Below this sentence is a listing; return exactly its lines from the one with "simp_rw [diagLagrangianTheta_sumElim, setIntegral_thetaDist_diag" to the one with "rw [sumElimMeasure_piFundamentalDomain, ENNReal.toReal_mul]", both kept, and nothing more.

---------- Given entries

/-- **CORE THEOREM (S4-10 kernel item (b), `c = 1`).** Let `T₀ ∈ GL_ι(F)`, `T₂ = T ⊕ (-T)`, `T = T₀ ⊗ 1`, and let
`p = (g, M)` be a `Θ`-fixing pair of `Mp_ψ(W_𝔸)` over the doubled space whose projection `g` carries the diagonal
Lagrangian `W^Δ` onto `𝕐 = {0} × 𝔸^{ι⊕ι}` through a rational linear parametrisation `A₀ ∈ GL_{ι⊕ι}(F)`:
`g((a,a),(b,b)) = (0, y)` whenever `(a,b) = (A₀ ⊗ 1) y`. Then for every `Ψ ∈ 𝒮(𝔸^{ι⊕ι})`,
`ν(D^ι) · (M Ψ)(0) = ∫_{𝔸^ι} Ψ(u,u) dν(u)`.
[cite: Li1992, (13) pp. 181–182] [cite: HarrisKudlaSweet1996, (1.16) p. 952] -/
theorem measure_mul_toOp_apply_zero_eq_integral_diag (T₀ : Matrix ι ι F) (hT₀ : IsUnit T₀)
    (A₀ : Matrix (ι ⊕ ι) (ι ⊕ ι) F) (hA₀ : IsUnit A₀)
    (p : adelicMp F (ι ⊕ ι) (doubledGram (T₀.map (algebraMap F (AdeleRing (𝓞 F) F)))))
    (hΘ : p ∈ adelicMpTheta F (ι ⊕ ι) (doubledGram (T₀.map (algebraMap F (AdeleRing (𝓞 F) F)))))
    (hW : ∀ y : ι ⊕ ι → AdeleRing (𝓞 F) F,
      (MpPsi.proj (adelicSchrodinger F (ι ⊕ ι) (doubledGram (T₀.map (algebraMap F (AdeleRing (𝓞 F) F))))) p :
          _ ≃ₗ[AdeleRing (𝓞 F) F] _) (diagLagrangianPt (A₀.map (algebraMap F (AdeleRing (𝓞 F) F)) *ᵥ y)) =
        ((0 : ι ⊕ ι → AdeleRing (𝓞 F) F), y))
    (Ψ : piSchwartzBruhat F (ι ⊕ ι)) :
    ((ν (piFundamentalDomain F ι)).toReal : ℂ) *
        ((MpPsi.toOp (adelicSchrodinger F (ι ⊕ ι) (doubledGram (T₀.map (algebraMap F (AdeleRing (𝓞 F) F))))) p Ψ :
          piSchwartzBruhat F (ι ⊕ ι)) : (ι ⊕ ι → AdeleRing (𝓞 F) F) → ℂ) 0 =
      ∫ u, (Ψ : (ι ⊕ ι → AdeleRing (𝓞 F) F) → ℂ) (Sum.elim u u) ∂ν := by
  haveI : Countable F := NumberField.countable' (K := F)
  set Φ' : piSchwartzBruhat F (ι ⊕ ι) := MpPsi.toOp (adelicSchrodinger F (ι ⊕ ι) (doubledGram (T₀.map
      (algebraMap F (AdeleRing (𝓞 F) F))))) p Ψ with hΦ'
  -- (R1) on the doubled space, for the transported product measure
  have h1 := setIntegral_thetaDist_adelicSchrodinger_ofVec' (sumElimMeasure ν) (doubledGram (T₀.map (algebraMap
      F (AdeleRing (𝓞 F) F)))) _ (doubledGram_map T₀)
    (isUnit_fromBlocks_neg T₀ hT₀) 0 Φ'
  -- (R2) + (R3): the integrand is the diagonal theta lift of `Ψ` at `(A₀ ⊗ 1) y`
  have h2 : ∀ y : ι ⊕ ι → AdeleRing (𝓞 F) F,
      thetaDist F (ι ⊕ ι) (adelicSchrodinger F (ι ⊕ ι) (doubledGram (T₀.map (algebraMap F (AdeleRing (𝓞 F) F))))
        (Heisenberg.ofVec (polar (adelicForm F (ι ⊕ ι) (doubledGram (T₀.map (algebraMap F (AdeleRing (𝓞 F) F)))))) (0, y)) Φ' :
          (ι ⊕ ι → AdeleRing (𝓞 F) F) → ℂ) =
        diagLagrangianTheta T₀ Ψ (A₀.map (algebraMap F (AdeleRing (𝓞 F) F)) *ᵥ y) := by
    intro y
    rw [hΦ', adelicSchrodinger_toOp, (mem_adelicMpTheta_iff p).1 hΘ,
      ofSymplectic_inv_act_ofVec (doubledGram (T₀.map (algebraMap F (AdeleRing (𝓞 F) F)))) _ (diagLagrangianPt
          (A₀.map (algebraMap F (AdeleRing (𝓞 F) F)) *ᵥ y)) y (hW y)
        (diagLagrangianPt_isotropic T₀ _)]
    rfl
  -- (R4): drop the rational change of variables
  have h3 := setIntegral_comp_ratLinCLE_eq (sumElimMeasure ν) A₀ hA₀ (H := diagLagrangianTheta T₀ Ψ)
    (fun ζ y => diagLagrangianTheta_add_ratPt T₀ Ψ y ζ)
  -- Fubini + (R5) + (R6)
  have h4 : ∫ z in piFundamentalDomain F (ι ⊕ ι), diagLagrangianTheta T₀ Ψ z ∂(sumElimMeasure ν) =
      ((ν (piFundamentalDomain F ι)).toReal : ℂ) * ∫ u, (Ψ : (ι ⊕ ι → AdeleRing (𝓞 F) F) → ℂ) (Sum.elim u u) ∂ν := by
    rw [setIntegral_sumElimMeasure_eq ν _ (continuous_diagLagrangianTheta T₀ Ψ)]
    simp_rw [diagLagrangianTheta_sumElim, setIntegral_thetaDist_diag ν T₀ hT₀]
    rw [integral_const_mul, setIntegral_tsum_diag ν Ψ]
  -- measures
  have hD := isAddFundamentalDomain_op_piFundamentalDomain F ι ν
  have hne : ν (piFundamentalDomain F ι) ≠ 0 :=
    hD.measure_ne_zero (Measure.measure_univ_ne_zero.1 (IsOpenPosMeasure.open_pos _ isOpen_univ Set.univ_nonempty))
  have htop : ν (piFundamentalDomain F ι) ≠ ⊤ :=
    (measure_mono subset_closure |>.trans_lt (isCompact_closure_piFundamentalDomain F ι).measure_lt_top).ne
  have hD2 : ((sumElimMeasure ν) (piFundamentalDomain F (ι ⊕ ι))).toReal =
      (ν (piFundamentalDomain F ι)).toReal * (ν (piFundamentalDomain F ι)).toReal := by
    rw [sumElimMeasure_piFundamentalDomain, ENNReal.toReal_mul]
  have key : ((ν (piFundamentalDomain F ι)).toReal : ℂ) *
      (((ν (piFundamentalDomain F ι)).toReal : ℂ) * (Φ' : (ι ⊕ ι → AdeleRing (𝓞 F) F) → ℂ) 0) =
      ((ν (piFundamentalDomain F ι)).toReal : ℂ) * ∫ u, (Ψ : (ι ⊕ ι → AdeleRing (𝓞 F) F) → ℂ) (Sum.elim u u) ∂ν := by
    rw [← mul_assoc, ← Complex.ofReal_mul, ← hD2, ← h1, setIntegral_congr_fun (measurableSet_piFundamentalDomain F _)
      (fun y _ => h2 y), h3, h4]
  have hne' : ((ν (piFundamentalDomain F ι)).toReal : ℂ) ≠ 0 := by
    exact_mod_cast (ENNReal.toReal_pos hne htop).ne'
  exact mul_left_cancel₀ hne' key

--------------------
---------- Given entries

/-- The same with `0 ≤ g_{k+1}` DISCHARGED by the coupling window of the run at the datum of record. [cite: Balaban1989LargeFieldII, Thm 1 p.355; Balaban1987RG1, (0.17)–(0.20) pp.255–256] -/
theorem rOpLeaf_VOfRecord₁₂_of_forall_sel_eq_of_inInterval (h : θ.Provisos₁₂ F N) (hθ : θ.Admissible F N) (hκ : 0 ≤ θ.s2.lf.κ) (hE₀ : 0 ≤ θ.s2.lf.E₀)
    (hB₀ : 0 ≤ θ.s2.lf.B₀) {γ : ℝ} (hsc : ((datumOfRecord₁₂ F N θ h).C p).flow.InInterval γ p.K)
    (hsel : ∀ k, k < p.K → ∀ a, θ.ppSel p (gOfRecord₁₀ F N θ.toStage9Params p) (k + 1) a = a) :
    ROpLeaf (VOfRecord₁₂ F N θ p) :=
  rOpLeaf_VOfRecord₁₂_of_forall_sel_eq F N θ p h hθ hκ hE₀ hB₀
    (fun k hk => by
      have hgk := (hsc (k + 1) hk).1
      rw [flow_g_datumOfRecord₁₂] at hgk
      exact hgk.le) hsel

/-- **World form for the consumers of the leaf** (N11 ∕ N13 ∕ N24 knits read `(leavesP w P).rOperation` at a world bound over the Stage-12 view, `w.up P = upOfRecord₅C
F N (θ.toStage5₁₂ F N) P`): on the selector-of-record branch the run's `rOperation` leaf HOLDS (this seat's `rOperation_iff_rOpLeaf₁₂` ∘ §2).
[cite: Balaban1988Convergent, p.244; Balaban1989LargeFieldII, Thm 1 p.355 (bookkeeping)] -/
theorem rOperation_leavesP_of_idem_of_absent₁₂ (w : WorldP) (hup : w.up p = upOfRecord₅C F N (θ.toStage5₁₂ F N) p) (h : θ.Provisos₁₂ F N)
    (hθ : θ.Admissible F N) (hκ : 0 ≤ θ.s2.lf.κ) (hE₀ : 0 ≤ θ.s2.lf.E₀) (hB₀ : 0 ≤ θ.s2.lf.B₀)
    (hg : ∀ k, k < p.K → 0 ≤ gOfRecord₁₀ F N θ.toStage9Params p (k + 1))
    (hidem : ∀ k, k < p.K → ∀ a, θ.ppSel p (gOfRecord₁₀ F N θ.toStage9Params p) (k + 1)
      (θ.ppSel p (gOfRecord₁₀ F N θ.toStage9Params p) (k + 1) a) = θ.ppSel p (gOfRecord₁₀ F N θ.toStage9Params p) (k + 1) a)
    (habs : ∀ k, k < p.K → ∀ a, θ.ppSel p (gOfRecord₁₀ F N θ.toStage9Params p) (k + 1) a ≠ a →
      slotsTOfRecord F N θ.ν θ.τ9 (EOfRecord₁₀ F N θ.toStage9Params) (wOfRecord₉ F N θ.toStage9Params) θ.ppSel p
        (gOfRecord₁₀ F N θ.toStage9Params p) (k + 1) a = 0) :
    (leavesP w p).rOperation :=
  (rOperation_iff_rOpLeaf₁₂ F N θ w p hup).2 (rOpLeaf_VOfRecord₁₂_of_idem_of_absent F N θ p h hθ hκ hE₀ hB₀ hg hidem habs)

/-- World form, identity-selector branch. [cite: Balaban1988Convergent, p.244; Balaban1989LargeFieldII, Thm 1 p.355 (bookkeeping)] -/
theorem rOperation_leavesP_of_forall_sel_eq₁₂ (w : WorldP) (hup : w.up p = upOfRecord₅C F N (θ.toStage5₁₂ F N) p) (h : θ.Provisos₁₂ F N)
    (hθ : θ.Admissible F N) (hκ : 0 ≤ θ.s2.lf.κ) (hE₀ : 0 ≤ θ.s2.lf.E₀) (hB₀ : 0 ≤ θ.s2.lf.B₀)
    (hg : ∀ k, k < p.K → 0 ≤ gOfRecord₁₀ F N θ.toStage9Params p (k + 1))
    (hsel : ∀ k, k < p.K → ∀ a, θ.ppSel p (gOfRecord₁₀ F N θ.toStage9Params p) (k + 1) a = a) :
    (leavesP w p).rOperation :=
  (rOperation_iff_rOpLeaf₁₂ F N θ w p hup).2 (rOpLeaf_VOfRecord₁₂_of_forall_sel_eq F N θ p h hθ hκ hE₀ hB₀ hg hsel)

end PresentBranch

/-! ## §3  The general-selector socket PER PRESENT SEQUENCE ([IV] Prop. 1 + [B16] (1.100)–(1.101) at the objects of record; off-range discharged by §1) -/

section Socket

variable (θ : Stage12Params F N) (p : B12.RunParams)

--------------------
---------- Given entries

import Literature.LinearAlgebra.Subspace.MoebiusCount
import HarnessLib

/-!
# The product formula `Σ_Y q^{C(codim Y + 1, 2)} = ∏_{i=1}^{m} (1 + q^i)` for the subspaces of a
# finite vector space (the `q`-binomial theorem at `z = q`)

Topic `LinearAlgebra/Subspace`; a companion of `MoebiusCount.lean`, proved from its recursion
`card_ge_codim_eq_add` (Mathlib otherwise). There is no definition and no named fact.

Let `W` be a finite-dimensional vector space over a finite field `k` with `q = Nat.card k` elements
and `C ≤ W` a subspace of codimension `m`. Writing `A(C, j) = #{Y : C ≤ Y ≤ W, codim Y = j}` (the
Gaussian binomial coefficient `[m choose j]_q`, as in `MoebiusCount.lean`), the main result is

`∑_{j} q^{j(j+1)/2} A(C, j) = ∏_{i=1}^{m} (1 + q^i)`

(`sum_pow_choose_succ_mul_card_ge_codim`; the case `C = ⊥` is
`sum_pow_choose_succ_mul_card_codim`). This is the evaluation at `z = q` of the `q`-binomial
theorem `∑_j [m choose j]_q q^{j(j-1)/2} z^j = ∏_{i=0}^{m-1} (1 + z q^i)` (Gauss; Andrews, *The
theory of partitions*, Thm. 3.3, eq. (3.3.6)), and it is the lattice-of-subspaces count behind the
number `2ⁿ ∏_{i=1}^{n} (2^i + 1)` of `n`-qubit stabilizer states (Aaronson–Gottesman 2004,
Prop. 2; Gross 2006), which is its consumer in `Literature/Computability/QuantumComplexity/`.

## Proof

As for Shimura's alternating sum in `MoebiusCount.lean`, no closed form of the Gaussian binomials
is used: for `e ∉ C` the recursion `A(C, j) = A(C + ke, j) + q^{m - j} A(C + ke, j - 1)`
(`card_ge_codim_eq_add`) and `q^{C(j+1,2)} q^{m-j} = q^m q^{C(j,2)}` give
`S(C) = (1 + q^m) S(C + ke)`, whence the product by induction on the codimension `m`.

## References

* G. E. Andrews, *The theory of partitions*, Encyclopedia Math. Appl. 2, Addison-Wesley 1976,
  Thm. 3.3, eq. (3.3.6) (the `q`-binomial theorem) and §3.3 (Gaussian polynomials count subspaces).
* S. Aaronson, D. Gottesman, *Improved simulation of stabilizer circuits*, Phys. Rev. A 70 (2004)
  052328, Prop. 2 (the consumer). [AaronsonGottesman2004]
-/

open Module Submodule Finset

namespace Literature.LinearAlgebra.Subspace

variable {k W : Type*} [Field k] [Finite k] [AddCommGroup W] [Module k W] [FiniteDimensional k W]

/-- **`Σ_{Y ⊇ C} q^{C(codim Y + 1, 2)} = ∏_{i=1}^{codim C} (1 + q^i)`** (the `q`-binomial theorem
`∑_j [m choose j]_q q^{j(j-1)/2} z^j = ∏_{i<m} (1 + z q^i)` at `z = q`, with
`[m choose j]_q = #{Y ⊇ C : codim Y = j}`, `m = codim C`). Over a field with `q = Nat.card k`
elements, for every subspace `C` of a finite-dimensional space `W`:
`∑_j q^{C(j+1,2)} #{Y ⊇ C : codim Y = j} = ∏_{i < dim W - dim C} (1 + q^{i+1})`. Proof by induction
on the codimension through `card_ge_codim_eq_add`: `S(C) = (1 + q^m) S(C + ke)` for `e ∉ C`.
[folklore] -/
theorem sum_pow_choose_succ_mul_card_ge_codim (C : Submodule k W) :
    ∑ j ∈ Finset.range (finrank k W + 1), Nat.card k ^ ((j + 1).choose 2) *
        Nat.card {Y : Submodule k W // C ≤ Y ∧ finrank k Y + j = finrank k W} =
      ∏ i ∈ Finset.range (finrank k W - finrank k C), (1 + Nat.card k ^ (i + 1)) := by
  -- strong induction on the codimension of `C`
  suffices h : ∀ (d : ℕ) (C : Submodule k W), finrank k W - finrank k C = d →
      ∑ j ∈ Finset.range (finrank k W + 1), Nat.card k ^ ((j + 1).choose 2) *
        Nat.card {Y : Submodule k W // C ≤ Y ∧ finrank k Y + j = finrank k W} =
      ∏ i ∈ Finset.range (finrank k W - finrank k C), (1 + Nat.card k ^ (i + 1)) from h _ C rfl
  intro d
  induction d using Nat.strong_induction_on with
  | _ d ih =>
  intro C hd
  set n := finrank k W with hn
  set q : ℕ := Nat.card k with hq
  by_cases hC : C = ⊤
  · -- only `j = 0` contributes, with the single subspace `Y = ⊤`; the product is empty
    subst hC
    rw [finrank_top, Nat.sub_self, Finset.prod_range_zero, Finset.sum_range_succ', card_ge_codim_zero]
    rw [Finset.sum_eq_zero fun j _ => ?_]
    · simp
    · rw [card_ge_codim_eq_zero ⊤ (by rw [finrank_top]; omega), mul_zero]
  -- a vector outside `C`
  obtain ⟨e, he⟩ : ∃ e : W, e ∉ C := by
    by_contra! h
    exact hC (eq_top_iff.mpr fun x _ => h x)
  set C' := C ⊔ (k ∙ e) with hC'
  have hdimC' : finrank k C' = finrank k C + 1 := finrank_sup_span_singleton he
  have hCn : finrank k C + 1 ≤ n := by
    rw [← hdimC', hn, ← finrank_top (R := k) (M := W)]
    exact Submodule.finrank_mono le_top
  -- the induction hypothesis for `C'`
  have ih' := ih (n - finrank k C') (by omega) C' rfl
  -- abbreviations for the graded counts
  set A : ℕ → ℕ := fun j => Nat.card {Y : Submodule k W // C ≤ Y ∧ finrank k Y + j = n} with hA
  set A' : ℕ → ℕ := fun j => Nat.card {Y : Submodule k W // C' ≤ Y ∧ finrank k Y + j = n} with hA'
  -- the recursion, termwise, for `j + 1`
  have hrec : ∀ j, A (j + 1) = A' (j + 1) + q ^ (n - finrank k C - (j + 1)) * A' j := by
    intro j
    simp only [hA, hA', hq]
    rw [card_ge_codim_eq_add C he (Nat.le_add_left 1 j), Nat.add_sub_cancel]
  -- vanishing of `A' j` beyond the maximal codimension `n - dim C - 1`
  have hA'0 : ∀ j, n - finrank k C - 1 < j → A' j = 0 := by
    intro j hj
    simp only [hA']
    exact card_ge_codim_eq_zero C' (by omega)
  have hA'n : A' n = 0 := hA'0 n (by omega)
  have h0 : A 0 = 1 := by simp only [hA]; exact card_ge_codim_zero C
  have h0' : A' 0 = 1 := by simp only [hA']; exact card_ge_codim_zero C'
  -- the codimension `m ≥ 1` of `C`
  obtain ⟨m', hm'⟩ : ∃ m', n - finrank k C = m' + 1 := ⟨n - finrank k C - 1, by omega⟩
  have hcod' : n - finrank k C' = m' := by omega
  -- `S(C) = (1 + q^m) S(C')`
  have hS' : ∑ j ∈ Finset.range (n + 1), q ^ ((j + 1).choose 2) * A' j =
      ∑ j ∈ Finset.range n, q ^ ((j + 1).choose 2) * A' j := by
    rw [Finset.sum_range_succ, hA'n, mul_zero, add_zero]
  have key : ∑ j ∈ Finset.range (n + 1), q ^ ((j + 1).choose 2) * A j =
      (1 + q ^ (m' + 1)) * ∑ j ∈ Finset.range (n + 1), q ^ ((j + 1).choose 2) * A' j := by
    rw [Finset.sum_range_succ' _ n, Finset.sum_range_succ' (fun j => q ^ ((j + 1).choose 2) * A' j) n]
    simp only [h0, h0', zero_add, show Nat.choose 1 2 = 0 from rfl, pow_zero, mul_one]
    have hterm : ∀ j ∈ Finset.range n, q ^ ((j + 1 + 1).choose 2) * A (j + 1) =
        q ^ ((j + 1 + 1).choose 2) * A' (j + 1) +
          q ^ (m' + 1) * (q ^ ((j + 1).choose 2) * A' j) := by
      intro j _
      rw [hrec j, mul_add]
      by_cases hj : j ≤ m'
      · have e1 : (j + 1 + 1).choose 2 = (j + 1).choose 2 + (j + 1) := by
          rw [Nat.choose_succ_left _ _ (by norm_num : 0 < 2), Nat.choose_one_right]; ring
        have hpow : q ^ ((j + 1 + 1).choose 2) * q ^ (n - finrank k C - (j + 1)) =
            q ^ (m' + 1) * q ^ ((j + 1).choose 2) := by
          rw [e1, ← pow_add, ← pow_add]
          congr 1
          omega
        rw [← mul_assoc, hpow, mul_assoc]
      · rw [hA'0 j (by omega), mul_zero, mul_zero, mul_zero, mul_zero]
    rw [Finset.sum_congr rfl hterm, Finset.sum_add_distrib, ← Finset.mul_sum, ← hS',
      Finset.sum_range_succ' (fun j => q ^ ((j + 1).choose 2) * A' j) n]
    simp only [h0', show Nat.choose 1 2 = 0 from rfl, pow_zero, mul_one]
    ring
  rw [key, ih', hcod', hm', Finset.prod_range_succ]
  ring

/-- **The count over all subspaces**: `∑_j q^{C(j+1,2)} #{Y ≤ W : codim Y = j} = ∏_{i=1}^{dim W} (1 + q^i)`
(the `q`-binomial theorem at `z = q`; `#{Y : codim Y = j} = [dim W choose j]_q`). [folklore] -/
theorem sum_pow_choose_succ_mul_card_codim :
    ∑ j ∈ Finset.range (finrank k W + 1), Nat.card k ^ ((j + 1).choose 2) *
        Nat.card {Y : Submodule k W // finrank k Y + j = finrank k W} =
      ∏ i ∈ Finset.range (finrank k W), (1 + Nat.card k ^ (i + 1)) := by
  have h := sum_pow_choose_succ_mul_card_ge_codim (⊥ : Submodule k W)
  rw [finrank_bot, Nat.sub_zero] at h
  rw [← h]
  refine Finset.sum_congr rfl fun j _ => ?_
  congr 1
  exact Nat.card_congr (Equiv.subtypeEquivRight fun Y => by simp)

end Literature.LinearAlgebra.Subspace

--------------------

• _Response area_:
    simp_rw [diagLagrangianTheta_sumElim, setIntegral_thetaDist_diag ν T₀ hT₀]
    rw [integral_const_mul, setIntegral_tsum_diag ν Ψ]
  -- measures
  have hD := isAddFundamentalDomain_op_piFundamentalDomain F ι ν
  have hne : ν (piFundamentalDomain F ι) ≠ 0 :=
    hD.measure_ne_zero (Measure.measure_univ_ne_zero.1 (IsOpenPosMeasure.open_pos _ isOpen_univ Set.univ_nonempty))
  have htop : ν (piFundamentalDomain F ι) ≠ ⊤ :=
    (measure_mono subset_closure |>.trans_lt (isCompact_closure_piFundamentalDomain F ι).measure_lt_top).ne
  have hD2 : ((sumElimMeasure ν) (piFundamentalDomain F (ι ⊕ ι))).toReal =
      (ν (piFundamentalDomain F ι)).toReal * (ν (piFundamentalDomain F ι)).toReal := by
    rw [sumElimMeasure_piFundamentalDomain, ENNReal.toReal_mul]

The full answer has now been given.